§ TASK TO COMPLETE
Could you reproduce the lines below from the one with "rw [Measure.bind_apply (measurableSet_singleton" through the one with "ENNReal.ofReal_mul (by norm_num)]"? Keep both ends and add nothing.

§ PROVIDED INFORMATION
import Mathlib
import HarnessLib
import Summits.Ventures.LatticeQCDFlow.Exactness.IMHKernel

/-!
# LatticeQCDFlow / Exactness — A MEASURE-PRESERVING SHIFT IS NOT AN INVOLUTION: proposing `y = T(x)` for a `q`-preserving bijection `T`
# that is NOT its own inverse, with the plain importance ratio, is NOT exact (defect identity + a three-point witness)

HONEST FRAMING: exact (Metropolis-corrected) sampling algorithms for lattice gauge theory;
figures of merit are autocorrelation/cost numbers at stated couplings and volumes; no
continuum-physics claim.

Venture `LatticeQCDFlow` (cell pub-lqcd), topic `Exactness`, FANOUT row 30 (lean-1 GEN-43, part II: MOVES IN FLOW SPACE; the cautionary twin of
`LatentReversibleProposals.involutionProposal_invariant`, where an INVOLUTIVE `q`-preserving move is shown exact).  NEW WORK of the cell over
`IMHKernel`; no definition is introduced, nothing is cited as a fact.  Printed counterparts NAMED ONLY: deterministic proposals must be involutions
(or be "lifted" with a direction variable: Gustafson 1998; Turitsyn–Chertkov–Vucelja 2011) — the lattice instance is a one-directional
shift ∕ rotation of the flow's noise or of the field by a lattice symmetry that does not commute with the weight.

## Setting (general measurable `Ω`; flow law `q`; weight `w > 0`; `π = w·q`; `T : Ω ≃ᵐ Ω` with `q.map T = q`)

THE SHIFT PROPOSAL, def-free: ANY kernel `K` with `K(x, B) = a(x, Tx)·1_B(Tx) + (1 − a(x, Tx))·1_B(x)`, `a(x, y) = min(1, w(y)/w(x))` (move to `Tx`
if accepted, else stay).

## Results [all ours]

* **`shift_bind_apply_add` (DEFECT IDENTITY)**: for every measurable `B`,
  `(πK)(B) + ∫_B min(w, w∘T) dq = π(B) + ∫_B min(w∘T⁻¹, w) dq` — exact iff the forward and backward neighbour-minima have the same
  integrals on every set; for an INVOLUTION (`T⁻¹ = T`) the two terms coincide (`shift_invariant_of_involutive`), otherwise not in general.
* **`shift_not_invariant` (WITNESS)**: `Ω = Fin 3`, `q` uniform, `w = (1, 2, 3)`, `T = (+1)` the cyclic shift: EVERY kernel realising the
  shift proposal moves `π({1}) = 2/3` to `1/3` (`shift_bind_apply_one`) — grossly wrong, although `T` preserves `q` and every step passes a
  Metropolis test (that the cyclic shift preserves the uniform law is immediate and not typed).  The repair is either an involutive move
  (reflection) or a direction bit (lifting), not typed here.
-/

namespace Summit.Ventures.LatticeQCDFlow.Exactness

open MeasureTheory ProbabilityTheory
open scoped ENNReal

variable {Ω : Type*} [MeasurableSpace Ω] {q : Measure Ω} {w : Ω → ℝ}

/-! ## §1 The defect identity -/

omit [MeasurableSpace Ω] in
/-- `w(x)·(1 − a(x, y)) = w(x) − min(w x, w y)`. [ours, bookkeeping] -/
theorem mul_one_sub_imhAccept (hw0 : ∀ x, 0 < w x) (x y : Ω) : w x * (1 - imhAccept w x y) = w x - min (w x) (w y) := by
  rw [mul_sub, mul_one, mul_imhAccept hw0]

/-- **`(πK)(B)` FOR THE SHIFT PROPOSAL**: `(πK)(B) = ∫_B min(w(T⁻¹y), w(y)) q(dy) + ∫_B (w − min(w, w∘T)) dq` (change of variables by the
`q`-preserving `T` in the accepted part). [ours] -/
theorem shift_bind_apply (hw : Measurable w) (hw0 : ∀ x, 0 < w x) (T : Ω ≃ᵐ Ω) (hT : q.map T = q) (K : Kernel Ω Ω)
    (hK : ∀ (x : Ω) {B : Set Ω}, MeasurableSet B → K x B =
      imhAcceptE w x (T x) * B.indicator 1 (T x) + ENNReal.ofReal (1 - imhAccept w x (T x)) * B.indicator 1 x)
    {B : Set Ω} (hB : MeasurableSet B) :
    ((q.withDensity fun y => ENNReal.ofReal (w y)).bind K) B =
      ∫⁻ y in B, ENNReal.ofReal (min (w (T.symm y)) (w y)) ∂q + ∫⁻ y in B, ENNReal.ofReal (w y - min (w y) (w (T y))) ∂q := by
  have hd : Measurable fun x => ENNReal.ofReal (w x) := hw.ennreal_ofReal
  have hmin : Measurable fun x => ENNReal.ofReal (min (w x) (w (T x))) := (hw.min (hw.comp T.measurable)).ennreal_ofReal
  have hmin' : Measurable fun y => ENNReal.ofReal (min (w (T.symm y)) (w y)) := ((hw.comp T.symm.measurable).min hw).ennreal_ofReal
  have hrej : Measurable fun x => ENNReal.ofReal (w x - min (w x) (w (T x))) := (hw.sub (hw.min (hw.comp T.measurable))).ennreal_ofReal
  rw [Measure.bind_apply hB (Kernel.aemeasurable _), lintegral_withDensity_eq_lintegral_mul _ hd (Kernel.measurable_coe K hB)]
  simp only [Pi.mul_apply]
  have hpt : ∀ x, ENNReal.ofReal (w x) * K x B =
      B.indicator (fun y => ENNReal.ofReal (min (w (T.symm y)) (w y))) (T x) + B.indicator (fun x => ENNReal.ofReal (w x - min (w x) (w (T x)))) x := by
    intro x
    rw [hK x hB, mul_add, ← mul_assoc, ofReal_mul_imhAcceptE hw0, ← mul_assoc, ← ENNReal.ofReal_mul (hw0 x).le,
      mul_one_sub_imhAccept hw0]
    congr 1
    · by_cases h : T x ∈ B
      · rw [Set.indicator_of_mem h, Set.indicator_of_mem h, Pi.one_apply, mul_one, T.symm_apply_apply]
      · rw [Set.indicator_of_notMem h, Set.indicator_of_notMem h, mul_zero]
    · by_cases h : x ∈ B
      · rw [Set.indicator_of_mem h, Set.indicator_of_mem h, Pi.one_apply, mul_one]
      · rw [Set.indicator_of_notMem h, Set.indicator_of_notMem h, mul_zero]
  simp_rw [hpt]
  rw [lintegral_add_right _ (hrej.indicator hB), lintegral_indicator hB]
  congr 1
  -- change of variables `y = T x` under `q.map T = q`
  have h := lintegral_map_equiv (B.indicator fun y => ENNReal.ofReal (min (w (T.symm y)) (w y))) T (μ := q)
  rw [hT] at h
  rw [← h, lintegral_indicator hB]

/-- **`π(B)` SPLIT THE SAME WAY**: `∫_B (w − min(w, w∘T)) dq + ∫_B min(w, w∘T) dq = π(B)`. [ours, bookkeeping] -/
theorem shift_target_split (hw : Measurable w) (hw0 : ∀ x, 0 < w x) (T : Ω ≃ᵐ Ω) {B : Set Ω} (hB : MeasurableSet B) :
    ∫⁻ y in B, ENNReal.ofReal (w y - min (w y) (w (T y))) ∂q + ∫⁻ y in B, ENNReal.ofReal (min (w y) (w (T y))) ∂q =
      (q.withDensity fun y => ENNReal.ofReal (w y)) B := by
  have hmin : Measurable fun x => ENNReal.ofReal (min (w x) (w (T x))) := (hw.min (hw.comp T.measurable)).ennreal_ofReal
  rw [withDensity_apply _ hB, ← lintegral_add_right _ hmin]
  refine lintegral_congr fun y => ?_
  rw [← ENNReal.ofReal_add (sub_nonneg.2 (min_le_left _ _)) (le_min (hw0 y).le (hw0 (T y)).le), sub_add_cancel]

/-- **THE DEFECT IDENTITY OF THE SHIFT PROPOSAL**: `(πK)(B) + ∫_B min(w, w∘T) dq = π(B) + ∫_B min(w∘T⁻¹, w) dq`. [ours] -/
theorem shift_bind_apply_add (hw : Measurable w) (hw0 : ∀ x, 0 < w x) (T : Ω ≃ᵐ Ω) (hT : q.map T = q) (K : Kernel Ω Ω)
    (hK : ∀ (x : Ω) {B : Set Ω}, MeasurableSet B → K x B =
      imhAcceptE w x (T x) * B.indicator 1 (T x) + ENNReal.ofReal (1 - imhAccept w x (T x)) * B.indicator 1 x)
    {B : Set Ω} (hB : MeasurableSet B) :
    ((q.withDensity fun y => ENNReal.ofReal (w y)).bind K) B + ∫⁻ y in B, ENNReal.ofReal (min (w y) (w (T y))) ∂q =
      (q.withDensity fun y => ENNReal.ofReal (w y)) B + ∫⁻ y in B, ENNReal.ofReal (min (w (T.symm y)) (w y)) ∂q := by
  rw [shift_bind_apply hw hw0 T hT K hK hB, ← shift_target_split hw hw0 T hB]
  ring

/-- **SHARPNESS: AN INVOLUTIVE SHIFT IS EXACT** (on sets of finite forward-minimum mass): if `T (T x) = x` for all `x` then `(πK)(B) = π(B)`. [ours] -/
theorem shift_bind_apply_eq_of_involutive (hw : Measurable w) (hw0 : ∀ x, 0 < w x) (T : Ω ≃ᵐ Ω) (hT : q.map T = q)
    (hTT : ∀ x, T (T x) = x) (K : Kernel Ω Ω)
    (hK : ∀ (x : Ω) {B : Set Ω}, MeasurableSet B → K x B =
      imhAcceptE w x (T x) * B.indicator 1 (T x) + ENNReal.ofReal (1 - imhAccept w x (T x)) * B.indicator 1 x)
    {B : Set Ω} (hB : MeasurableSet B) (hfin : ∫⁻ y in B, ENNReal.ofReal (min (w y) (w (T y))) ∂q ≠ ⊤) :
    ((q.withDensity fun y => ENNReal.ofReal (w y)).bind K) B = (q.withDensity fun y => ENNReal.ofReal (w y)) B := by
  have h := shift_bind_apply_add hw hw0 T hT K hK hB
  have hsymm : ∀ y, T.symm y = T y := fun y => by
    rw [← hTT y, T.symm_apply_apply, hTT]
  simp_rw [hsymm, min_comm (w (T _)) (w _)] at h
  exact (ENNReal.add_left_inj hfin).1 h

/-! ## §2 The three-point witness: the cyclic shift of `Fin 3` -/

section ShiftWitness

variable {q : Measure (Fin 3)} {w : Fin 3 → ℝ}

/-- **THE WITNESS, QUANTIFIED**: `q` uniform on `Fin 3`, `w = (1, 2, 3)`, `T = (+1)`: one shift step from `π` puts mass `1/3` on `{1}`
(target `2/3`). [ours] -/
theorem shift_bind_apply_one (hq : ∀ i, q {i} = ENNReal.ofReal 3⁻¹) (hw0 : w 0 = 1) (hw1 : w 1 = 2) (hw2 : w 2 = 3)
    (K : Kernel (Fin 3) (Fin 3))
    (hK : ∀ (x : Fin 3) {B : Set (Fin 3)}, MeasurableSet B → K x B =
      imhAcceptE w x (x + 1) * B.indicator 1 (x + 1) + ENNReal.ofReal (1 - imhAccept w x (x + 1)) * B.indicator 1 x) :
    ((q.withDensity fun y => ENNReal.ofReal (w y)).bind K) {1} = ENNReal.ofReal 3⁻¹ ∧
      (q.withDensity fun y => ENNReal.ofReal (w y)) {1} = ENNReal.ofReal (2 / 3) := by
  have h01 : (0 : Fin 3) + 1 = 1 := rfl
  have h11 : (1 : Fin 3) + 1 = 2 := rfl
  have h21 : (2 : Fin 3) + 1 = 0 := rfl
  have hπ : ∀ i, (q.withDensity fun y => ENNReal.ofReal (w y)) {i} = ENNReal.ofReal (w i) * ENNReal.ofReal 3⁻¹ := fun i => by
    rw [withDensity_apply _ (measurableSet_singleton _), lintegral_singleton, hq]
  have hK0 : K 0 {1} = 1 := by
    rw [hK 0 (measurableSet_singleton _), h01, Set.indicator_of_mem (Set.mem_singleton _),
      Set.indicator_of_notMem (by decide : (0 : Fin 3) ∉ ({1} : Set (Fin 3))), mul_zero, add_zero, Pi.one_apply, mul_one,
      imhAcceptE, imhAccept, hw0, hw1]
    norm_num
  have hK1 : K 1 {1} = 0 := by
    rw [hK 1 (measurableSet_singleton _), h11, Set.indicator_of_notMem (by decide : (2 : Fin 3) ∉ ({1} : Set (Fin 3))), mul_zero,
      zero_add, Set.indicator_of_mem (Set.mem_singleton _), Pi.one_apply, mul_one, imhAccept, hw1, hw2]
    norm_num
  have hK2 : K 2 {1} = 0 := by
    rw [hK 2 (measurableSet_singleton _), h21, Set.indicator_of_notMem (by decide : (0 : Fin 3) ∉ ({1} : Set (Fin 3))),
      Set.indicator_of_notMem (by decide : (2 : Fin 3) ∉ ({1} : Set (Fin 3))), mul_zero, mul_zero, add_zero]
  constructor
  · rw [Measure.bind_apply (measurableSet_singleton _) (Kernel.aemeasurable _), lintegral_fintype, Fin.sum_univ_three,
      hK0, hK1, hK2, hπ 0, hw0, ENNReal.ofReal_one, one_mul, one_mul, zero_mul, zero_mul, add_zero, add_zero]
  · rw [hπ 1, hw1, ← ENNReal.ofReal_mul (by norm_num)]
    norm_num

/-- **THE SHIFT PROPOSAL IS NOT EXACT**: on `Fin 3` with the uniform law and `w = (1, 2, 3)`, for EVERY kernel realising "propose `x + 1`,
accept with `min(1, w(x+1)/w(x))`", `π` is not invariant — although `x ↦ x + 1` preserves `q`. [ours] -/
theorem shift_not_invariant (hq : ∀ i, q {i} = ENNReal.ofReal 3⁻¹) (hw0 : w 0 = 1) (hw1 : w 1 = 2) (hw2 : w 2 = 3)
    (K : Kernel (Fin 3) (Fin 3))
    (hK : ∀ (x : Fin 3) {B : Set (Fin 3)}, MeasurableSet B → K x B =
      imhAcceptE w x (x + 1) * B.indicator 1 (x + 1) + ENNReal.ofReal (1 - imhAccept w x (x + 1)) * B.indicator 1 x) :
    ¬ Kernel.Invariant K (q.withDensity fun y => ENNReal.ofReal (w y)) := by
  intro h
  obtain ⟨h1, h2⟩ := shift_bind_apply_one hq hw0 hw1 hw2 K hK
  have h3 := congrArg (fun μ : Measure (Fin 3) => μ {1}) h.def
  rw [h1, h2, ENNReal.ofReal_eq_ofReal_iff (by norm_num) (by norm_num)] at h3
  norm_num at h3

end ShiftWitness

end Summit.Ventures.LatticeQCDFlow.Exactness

§ SOLVED EXERCISE
  · rw [Measure.bind_apply (measurableSet_singleton _) (Kernel.aemeasurable _), lintegral_fintype, Fin.sum_univ_three,
      hK0, hK1, hK2, hπ 0, hw0, ENNReal.ofReal_one, one_mul, one_mul, zero_mul, zero_mul, add_zero, add_zero]
  · rw [hπ 1, hw1, ← ENNReal.ofReal_mul (by norm_num)]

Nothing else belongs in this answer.